В зеркалах всё выглядит правдивей; Олег вгляделся в себя – похудевший, в россыпи синяков и царапин, с неестественно красными, обкусанными, обветренными губами и нервным блеском в глазах. Потом опустил взгляд на Мельника – его лицо было спокойным и отрешённым, как море в самый глубокий штиль; владеющий собой, чуть скучающий, чуть снисходительный.

– Мельник, – вдруг испугавшись, позвал Олег.

Испугавшись, что Мельник не ответит.

Он и не ответил. Пока.

Глава 14. Чревовещатель

Я проснулся среди ночи, от серебристо-белой вспышки, грохнувшей над кроватью. Вскочил, на автомате схватил рюкзак, рванул к дверям и ударил по выключателю. Лампочки в люстре заискрились и секунду спустя погасли.

Всё ясно. Выбило пробки.

– Просто выбило пробки, – медленно проговорил я, тщательно расправляя покрывало. Надо же: уснул вчера, даже не расправив кровать, прямо поверх бархатистого, в старых пятнах пледа. Он, однако, скрывал под собой белоснежное бельё, от которого пахло острой, но приятной отдушкой. Пододеяльник и наволочки светились в темноте, как полотна снега. Как волосы Мельника.

Я усмехнулся этой мысли.

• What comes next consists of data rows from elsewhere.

import Summits.ResolutionOfSingularities.ResolutionOfSingularities.Theorems.FrobeniusLadderFInjectiveMacaulayficationCNConeFiModelRel
import HarnessLib

/-!
# (H3-rel) REGISTERED STUB `stub_cnConeFiModelRel` CLOSED BY NAME (skeleton v19 `02fcd730f30618f7` §19.2, res-L1-w45a-plan-1's
# `L/w45a/Stubs-v19.lean` fe36a58e936a452f §2 VERBATIM) — crux `FInjectiveMacaulayfication` stmt-ResolutionOfSingularities-15315

Support file for crux stmt-ResolutionOfSingularities-15315 (`FrobeniusLadder.FInjectiveMacaulayfication`), chain w45a, seat
res-D-pv-017 AS res-L1-w45a-stub-5. [OURS · L1 W4.5a] — NOT a statement of any manuscript; AI-written, weaker than expert review.

The registered text carries, per chart, the divisibility datum `(∀ c, ∃ N r, N • m c = Σ dv c i • a c i + r)` of
`CNConeFiModel.cnConeFiModel`; the landed relative engine `CNConeFiModelRel.cnConeFiModelRel` (p497132, built on the PRIME chart
presentation p495258) does not need it, so the stub is that theorem with the extra hypothesis discarded. No definitions, no named
facts. [folklore]
-/

-- single-problem summit: the doubled namespace component is forced
set_option linter.dupNamespace false

noncomputable section

open AlgebraicGeometry CategoryTheory Literature.AlgebraicGeometry.Resolution MvPolynomial

namespace Summit.ResolutionOfSingularities.ResolutionOfSingularities.Theorems.FInjectiveMacaulayfication.CNConeFiModelRelStub

open Summit.ResolutionOfSingularities.ResolutionOfSingularities.Theorems.FInjectiveMacaulayfication

/-- **(H3-rel) `stub_cnConeFiModelRel`, the registered v19 stub VERBATIM** — the CN engine relative to a coordinate stratum
`J ⊆ Fin n`: the blow-up of `Spec k[X]/(f)` in a monomial ideal `I_A` cosupported on `V(X_J)` ((prim) on `J` only), covered by
unimodular vertex charts, is a proper birational model whose stalks are CM domains with Frobenius-closed parameter ideals, given
the clause off `V(X_J)` and the Cartier–Newton face conditions positive on `J`. Proof: `CNConeFiModelRel.cnConeFiModelRel`
(p497132), the `hunit` datum unused. [folklore] -/
theorem stub_cnConeFiModelRel :
    ∀ (p : ℕ) [Fact p.Prime] (k : Type) [Field k] [CharP k p] (n : ℕ) (J : Finset (Fin n)), J.Nonempty →
    ∀ (A : Finset (Fin n →₀ ℕ)), (∀ e ∈ A, ∃ j ∈ J, 0 < e j) →
    (∀ j ∈ J, ∃ e : ℕ, 0 < e ∧ Finsupp.single j e ∈ A) →
    ∀ (t : ℕ), 0 < t → ∀ (V : Fin t → Matrix (Fin n) (Fin n) ℕ), (∀ c, IsUnit ((V c).map (Nat.cast : ℕ → ℤ)).det) →
    ∀ (m : Fin t → (Fin n →₀ ℕ)), (∀ c, m c ∈ A) →
    ∀ (a : Fin t → Fin n → (Fin n →₀ ℕ)), (∀ c i, a c i ∈ A) →
    (∀ (c : Fin t) (i : Fin n), (Finsupp.equivFunOnFinite.symm ((V c).mulVec ⇑(a c i)) : Fin n →₀ ℕ) =
      Finsupp.equivFunOnFinite.symm ((V c).mulVec ⇑(m c)) + Finsupp.single i 1) →
    (∀ (c : Fin t), ∀ e ∈ A, (Finsupp.equivFunOnFinite.symm ((V c).mulVec ⇑(m c)) : Fin n →₀ ℕ) ≤
      Finsupp.equivFunOnFinite.symm ((V c).mulVec ⇑e)) →
    (∀ e ∈ A, ∃ (c : Fin t) (K : ℕ), 1 ≤ K ∧ ∃ y ∈ (Ideal.span ((fun b : Fin n →₀ ℕ => (MvPolynomial.monomial b (1 : k) : MvPolynomial (Fin n) k)) '' (A : Set (Fin n →₀ ℕ)))) ^ (K - 1),
      (MvPolynomial.monomial e (1 : k) : MvPolynomial (Fin n) k) ^ K = MvPolynomial.monomial (m c) 1 * y) →
    ∀ (f : MvPolynomial (Fin n) k), (Ideal.span {f}).IsPrime →
    (∀ v : Fin n, Ideal.Quotient.mk (Ideal.span {f}) (MvPolynomial.X v) ≠ 0) →
    (∀ (Q : Ideal (MvPolynomial (Fin n) k ⧸ Ideal.span {f})) [Q.IsMaximal],
      (∃ j ∈ J, Ideal.Quotient.mk (Ideal.span {f}) (MvPolynomial.X j) ∉ Q) →
      ∀ d : ℕ, ringKrullDim (Localization.AtPrime Q) = d → ∀ s : Fin d → Localization.AtPrime Q,
        (Ideal.span (Set.range s)).radical.IsMaximal →
          RingTheory.Sequence.IsWeaklyRegular (Localization.AtPrime Q) (List.ofFn s) ∧
          ∀ y : Localization.AtPrime Q, (∃ e : ℕ, y ^ p ^ e ∈ Ideal.span
            ((fun z : Localization.AtPrime Q => z ^ p ^ e) ''
              (Ideal.span (Set.range s) : Set (Localization.AtPrime Q)))) → y ∈ Ideal.span (Set.range s)) →
    (∀ (c : Fin t) (S : Finset (Fin n)), (∀ j ∈ J, 0 < ∑ i ∈ S, V c i j) →
      (∀ D : ℕ, (MvPolynomial.weightedHomogeneousComponent (fun j : Fin n => ∑ i ∈ S, V c i j) D f ≠ 0 ∧
          ∀ D' < D, MvPolynomial.weightedHomogeneousComponent (fun j : Fin n => ∑ i ∈ S, V c i j) D' f = 0) →
        ∀ (K : Type) [Field K] [Algebra k K] (b : Fin n → K), (∀ i, b i ≠ 0) →
          MvPolynomial.aeval b (MvPolynomial.weightedHomogeneousComponent (fun j : Fin n => ∑ i ∈ S, V c i j) D f) = 0 →
          (MvPolynomial.map (algebraMap k K) (MvPolynomial.weightedHomogeneousComponent (fun j : Fin n => ∑ i ∈ S, V c i j) D f)) ^ (p - 1) ∉
            Ideal.span (Set.range fun i : Fin n => (MvPolynomial.X i - MvPolynomial.C (b i)) ^ p))) →
    ∀ (dv : Fin t → (Fin n →₀ ℕ)) (g : Fin t → MvPolynomial (Fin n) k),
    (∀ c, MvPolynomial.aeval (fun j : Fin n => ∏ i : Fin n, (MvPolynomial.X i : MvPolynomial (Fin n) k) ^ V c i j) f = MvPolynomial.monomial (dv c) 1 * g c) →
    (∀ c, ∃ (N : ℕ) (r : Fin n →₀ ℕ), N • m c = ∑ i : Fin n, dv c i • a c i + r) →
    (∀ c, ∀ i : Fin n, ¬ (MvPolynomial.X i ∣ g c)) →
    (∀ c, ∃ m ∈ f.support, ∀ i : Fin n, ∑ j : Fin n, V c i j * m j = dv c i) →
    ∃ (X' : Scheme.{0}) (π : X' ⟶ Spec (.of (MvPolynomial (Fin n) k ⧸ Ideal.span {f}))), IsProper π ∧
      Literature.AlgebraicGeometry.Resolution.IsBirational π ∧
      ∀ y : X', IsDomain (X'.presheaf.stalk y) ∧ ∀ d : ℕ, ringKrullDim (X'.presheaf.stalk y) = d →
        ∀ s : Fin d → X'.presheaf.stalk y, (Ideal.span (Set.range s)).radical.IsMaximal →
          RingTheory.Sequence.IsWeaklyRegular (X'.presheaf.stalk y) (List.ofFn s) ∧
          ∀ z : X'.presheaf.stalk y, (∃ e : ℕ, z ^ p ^ e ∈
              Ideal.span ((fun w : X'.presheaf.stalk y => w ^ p ^ e) ''
                (Ideal.span (Set.range s) : Set (X'.presheaf.stalk y)))) →
            z ∈ Ideal.span (Set.range s) := by
  intro p _ k _ _ n J hJ A hAJ hprim t ht V hV m hm a haA hgen hge hcov f hfprime hXne hoff hCN dv g hg _hunit hndiv hface
  exact CNConeFiModelRel.cnConeFiModelRel p k n J hJ A hAJ hprim t ht V hV m hm a haA hgen hge hcov f hfprime hXne hoff hCN
    dv g hg hndiv hface

end Summit.ResolutionOfSingularities.ResolutionOfSingularities.Theorems.FInjectiveMacaulayfication.CNConeFiModelRelStub

end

Весь мир крутился вокруг кукол; всё, что я видел, сводилось к ним. У отца, наверное, было так же.

Кое-как, в свете телефонного фонарика, я умылся, а потом выглянул в коридор, собираясь спуститься к администратору, – жить без света не очень-то приятно. Навстречу шла горничная со стопкой белья в руках.

– Девушка! У меня в номере, кажется, пробки выбило.

– Доброй ночи. Давайте посмотрим.

Она зашла внутрь, пристроила простыни на комоде и щёлкнула выключателем – комната озарилась вся, включились прикроватные светильники, люстра под потолком, бра на стене и торшер у массивного лакированного стола.

Я зажмурился. Полная тьма под веками. Когда открыл – заплясали объёмные, ослепительные мушки.

– Всё в порядке, – улыбнулась горничная.

– Да. Спасибо. А что-то не включалось…

Она пожала плечами, ещё раз пожелала доброй ночи и ушла.

Я помотал головой. Раскрыл рюкзак, чтобы куклы подышали воздухом. Обошёл номер, гася свет. Оставил только масляный торшер: масло в нём, подсвечиваясь, спирально поднималось, потом опадало, потом снова поднималось. Игра золотых пузырьков завораживала; я глядел на них, наверное, минут пять, и заметил, что горничная оставила простыни, когда её уже и след простыл.

– Надо бы отнести, да? – подмигнул я высунувшейся из рюкзака Арабелле. Чешуя на её хвосте поблёскивала в свете торшера. Я не удержался: провёл пальцем. Подошёл к телефону, чтобы позвонить и вызвать горничную, и обнаружил на стопке простыней серебристую бумажку. Это ещё что? Какая-то этикетка?

Нет, это была не этикетка. Это была гладкая, тонкая, блестящая рекламка: серебряные звёзды – едва различимые на белом фоне, если смотреть прямо, и острые, выпуклые и глубокие, если повернуть бумажку ребром. «Чревовещатель Ираёль. Я отвечаю на вопросы, подобно пустыне. Павильон № 75».